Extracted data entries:
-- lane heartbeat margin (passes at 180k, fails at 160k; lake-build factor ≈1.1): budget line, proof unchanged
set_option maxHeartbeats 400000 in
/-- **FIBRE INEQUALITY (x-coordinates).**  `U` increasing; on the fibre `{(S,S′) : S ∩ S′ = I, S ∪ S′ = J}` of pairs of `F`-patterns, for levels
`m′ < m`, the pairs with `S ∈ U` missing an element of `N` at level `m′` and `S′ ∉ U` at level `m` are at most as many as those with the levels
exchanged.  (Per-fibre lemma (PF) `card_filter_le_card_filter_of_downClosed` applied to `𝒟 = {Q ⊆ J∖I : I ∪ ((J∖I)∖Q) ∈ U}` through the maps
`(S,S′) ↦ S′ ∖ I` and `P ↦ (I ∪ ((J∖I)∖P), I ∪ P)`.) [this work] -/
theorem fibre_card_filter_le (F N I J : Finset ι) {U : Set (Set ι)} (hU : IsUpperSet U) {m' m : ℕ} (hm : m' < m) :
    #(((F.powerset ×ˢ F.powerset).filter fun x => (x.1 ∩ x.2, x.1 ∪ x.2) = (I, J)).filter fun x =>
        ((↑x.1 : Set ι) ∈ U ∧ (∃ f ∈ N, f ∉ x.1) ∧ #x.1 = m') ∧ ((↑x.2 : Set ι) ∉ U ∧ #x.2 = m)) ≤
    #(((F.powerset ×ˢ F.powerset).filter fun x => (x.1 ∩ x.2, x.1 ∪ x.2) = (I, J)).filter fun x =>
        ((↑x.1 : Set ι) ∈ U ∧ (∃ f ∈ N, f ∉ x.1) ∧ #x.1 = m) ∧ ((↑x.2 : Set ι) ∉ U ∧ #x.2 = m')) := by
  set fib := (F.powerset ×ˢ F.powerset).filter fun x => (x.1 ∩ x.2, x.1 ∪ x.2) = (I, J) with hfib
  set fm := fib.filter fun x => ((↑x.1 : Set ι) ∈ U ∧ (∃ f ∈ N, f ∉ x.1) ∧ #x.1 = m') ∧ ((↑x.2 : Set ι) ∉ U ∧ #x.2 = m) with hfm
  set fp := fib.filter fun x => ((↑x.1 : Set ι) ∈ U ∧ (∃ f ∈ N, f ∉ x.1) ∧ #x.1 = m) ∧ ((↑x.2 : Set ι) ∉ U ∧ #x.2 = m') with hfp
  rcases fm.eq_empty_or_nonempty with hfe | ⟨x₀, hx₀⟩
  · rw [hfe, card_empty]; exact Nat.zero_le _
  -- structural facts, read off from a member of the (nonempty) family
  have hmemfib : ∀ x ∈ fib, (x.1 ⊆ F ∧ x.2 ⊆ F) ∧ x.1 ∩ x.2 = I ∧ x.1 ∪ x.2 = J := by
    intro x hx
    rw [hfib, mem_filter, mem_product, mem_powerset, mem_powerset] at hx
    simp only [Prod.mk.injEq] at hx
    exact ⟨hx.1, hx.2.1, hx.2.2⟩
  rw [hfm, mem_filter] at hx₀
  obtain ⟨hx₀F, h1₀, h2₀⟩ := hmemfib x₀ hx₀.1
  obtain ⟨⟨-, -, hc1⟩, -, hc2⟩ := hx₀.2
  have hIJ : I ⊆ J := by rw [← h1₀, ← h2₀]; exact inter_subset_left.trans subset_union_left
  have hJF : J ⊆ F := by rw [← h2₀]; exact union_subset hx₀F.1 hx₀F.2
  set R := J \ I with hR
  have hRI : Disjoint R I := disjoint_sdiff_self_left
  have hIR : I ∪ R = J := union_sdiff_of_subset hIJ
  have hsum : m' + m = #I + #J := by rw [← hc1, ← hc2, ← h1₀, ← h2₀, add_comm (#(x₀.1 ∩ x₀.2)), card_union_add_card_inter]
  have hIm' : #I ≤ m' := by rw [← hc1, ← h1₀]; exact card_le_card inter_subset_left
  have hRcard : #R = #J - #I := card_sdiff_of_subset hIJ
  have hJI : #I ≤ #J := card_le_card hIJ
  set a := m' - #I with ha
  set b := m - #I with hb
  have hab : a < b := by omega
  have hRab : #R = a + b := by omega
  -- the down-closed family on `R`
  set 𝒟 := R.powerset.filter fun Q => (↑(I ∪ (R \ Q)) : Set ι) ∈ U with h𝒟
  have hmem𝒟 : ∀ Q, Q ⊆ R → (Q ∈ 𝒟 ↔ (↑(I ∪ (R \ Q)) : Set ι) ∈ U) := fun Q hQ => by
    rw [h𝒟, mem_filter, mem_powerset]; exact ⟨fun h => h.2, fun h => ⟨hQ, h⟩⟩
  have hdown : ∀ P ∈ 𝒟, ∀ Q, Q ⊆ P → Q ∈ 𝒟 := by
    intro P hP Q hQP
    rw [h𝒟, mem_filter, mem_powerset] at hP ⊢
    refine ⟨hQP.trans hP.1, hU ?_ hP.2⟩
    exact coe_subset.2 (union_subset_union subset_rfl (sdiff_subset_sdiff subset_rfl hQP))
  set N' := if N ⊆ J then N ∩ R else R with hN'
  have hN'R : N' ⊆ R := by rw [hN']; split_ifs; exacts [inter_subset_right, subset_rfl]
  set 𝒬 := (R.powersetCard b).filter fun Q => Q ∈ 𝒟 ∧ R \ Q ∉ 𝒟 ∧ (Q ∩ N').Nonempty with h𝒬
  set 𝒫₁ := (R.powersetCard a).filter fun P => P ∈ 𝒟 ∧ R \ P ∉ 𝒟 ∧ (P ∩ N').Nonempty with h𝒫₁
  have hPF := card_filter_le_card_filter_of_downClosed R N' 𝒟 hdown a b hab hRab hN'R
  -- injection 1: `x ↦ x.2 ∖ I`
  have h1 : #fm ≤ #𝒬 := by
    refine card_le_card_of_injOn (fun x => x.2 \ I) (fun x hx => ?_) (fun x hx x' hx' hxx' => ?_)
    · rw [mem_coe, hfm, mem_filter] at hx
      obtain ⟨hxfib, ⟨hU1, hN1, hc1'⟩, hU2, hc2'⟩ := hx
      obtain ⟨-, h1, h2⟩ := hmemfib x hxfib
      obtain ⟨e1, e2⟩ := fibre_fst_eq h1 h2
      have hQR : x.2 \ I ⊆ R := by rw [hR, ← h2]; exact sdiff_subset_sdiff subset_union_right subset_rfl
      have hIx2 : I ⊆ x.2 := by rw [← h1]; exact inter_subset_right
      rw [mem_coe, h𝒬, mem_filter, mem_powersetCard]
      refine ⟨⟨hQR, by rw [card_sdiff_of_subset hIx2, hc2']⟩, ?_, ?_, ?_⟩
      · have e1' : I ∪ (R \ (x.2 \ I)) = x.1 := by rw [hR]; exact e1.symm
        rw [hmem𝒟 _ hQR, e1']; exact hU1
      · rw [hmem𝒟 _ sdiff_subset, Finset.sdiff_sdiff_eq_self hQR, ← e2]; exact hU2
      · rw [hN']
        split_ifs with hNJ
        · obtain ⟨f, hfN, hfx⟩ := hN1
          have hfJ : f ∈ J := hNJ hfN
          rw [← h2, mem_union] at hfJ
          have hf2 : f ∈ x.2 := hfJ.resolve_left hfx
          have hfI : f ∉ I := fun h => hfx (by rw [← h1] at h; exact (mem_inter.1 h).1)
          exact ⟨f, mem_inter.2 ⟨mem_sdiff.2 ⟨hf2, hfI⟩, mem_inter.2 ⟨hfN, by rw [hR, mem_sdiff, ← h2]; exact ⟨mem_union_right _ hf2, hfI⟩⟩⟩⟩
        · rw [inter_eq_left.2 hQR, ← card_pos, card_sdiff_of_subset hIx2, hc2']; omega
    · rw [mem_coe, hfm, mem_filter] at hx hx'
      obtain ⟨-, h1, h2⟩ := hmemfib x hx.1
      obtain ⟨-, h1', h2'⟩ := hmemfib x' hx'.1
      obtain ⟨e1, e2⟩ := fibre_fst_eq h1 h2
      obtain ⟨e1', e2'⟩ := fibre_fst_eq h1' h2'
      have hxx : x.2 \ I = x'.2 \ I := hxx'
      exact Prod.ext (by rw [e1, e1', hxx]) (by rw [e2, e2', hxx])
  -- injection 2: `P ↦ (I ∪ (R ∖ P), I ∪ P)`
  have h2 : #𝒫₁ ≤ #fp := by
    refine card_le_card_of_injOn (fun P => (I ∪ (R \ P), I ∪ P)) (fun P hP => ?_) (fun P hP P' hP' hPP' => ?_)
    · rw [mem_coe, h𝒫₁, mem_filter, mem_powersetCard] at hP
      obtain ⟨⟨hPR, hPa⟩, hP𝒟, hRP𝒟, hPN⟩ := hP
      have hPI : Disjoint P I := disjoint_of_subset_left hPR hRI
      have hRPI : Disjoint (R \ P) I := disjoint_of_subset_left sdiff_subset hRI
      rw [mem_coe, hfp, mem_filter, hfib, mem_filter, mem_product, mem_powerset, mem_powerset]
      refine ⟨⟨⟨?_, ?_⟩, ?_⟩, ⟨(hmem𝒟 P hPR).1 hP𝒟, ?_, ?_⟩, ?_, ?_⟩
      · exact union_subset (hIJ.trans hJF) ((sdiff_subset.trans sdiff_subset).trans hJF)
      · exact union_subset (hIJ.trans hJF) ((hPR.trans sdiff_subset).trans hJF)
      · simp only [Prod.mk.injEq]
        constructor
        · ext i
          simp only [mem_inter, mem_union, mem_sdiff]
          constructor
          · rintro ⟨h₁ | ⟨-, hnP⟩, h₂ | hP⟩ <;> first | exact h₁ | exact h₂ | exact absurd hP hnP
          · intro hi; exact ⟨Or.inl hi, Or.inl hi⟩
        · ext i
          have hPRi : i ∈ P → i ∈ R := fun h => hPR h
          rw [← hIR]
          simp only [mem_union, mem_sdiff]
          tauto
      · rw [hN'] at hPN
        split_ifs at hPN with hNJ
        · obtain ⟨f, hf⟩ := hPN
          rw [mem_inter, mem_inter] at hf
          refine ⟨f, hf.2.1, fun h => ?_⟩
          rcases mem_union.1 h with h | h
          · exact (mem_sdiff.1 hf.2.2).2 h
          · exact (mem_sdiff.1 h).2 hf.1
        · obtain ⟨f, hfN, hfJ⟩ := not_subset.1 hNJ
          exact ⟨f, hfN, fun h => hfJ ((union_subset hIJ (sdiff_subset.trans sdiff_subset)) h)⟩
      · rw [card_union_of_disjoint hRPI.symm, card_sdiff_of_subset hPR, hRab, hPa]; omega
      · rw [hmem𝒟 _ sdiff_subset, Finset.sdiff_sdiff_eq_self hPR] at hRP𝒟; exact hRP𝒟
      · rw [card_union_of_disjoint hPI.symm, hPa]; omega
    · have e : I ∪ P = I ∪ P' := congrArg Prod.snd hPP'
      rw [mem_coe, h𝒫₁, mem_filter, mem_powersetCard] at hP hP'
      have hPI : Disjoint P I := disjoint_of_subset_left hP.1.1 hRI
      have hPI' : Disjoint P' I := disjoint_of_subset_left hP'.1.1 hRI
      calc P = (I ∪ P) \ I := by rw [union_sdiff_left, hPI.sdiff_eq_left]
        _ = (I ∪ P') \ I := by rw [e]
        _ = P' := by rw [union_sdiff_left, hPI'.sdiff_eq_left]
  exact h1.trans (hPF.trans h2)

...

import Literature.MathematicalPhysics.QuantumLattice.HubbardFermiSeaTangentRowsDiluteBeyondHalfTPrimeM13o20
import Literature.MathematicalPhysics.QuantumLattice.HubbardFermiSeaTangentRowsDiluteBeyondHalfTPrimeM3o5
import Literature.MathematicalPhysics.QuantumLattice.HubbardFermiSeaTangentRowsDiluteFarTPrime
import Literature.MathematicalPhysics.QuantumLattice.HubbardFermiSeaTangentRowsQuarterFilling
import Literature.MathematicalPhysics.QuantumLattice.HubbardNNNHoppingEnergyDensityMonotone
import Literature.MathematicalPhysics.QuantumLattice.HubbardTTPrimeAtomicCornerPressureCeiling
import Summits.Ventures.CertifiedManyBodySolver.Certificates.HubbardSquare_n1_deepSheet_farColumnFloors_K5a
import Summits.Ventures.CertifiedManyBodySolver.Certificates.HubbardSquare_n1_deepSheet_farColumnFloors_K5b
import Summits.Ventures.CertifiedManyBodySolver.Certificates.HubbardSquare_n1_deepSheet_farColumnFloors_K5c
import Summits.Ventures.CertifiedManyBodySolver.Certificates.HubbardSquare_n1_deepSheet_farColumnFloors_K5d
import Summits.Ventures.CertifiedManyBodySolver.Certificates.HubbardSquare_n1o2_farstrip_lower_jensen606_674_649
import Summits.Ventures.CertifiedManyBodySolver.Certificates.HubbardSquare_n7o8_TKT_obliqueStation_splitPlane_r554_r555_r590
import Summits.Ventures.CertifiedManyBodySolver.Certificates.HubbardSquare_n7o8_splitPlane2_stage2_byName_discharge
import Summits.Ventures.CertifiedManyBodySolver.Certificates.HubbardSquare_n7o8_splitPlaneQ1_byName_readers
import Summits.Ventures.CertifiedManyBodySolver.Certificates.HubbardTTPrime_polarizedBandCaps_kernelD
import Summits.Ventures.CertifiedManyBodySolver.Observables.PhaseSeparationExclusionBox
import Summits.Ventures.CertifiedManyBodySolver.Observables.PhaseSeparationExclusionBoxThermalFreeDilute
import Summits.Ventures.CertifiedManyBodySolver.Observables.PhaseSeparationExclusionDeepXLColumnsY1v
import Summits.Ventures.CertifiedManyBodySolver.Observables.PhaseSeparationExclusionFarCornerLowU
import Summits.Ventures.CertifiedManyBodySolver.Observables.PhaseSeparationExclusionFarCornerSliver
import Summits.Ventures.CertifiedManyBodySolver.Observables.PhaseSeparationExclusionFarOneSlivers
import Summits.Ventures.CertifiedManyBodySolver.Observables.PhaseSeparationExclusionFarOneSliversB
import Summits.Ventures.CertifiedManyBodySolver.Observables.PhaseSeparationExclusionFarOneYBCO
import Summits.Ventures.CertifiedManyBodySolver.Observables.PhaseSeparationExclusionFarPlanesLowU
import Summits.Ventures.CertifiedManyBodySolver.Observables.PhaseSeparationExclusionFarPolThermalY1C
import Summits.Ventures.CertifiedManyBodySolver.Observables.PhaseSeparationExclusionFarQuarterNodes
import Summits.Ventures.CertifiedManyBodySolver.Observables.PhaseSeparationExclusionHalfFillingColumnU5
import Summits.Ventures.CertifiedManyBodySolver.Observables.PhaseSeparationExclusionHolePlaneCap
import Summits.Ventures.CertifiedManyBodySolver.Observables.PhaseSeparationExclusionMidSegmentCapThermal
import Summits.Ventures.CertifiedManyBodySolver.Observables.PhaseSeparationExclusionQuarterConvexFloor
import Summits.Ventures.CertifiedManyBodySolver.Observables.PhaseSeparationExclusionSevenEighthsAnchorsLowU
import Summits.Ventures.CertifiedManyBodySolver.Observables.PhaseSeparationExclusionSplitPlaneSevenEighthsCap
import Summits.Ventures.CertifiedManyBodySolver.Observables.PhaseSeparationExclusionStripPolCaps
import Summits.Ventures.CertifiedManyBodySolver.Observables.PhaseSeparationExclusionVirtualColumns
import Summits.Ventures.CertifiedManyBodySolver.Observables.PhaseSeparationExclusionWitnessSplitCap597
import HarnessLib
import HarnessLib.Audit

What you need to do
Look above for the line with "set_option maxHeartbeats 400000 in" and the line with "-- structural facts, read"; transcribe both and all lines in between, exactly, and nothing else.

Final answer
set_option maxHeartbeats 400000 in
/-- **FIBRE INEQUALITY (x-coordinates).**  `U` increasing; on the fibre `{(S,S′) : S ∩ S′ = I, S ∪ S′ = J}` of pairs of `F`-patterns, for levels
`m′ < m`, the pairs with `S ∈ U` missing an element of `N` at level `m′` and `S′ ∉ U` at level `m` are at most as many as those with the levels
exchanged.  (Per-fibre lemma (PF) `card_filter_le_card_filter_of_downClosed` applied to `𝒟 = {Q ⊆ J∖I : I ∪ ((J∖I)∖Q) ∈ U}` through the maps
`(S,S′) ↦ S′ ∖ I` and `P ↦ (I ∪ ((J∖I)∖P), I ∪ P)`.) [this work] -/
theorem fibre_card_filter_le (F N I J : Finset ι) {U : Set (Set ι)} (hU : IsUpperSet U) {m' m : ℕ} (hm : m' < m) :
    #(((F.powerset ×ˢ F.powerset).filter fun x => (x.1 ∩ x.2, x.1 ∪ x.2) = (I, J)).filter fun x =>
        ((↑x.1 : Set ι) ∈ U ∧ (∃ f ∈ N, f ∉ x.1) ∧ #x.1 = m') ∧ ((↑x.2 : Set ι) ∉ U ∧ #x.2 = m)) ≤
    #(((F.powerset ×ˢ F.powerset).filter fun x => (x.1 ∩ x.2, x.1 ∪ x.2) = (I, J)).filter fun x =>
        ((↑x.1 : Set ι) ∈ U ∧ (∃ f ∈ N, f ∉ x.1) ∧ #x.1 = m) ∧ ((↑x.2 : Set ι) ∉ U ∧ #x.2 = m')) := by
  set fib := (F.powerset ×ˢ F.powerset).filter fun x => (x.1 ∩ x.2, x.1 ∪ x.2) = (I, J) with hfib
  set fm := fib.filter fun x => ((↑x.1 : Set ι) ∈ U ∧ (∃ f ∈ N, f ∉ x.1) ∧ #x.1 = m') ∧ ((↑x.2 : Set ι) ∉ U ∧ #x.2 = m) with hfm
  set fp := fib.filter fun x => ((↑x.1 : Set ι) ∈ U ∧ (∃ f ∈ N, f ∉ x.1) ∧ #x.1 = m) ∧ ((↑x.2 : Set ι) ∉ U ∧ #x.2 = m') with hfp
  rcases fm.eq_empty_or_nonempty with hfe | ⟨x₀, hx₀⟩
  · rw [hfe, card_empty]; exact Nat.zero_le _
  -- structural facts, read off from a member of the (nonempty) family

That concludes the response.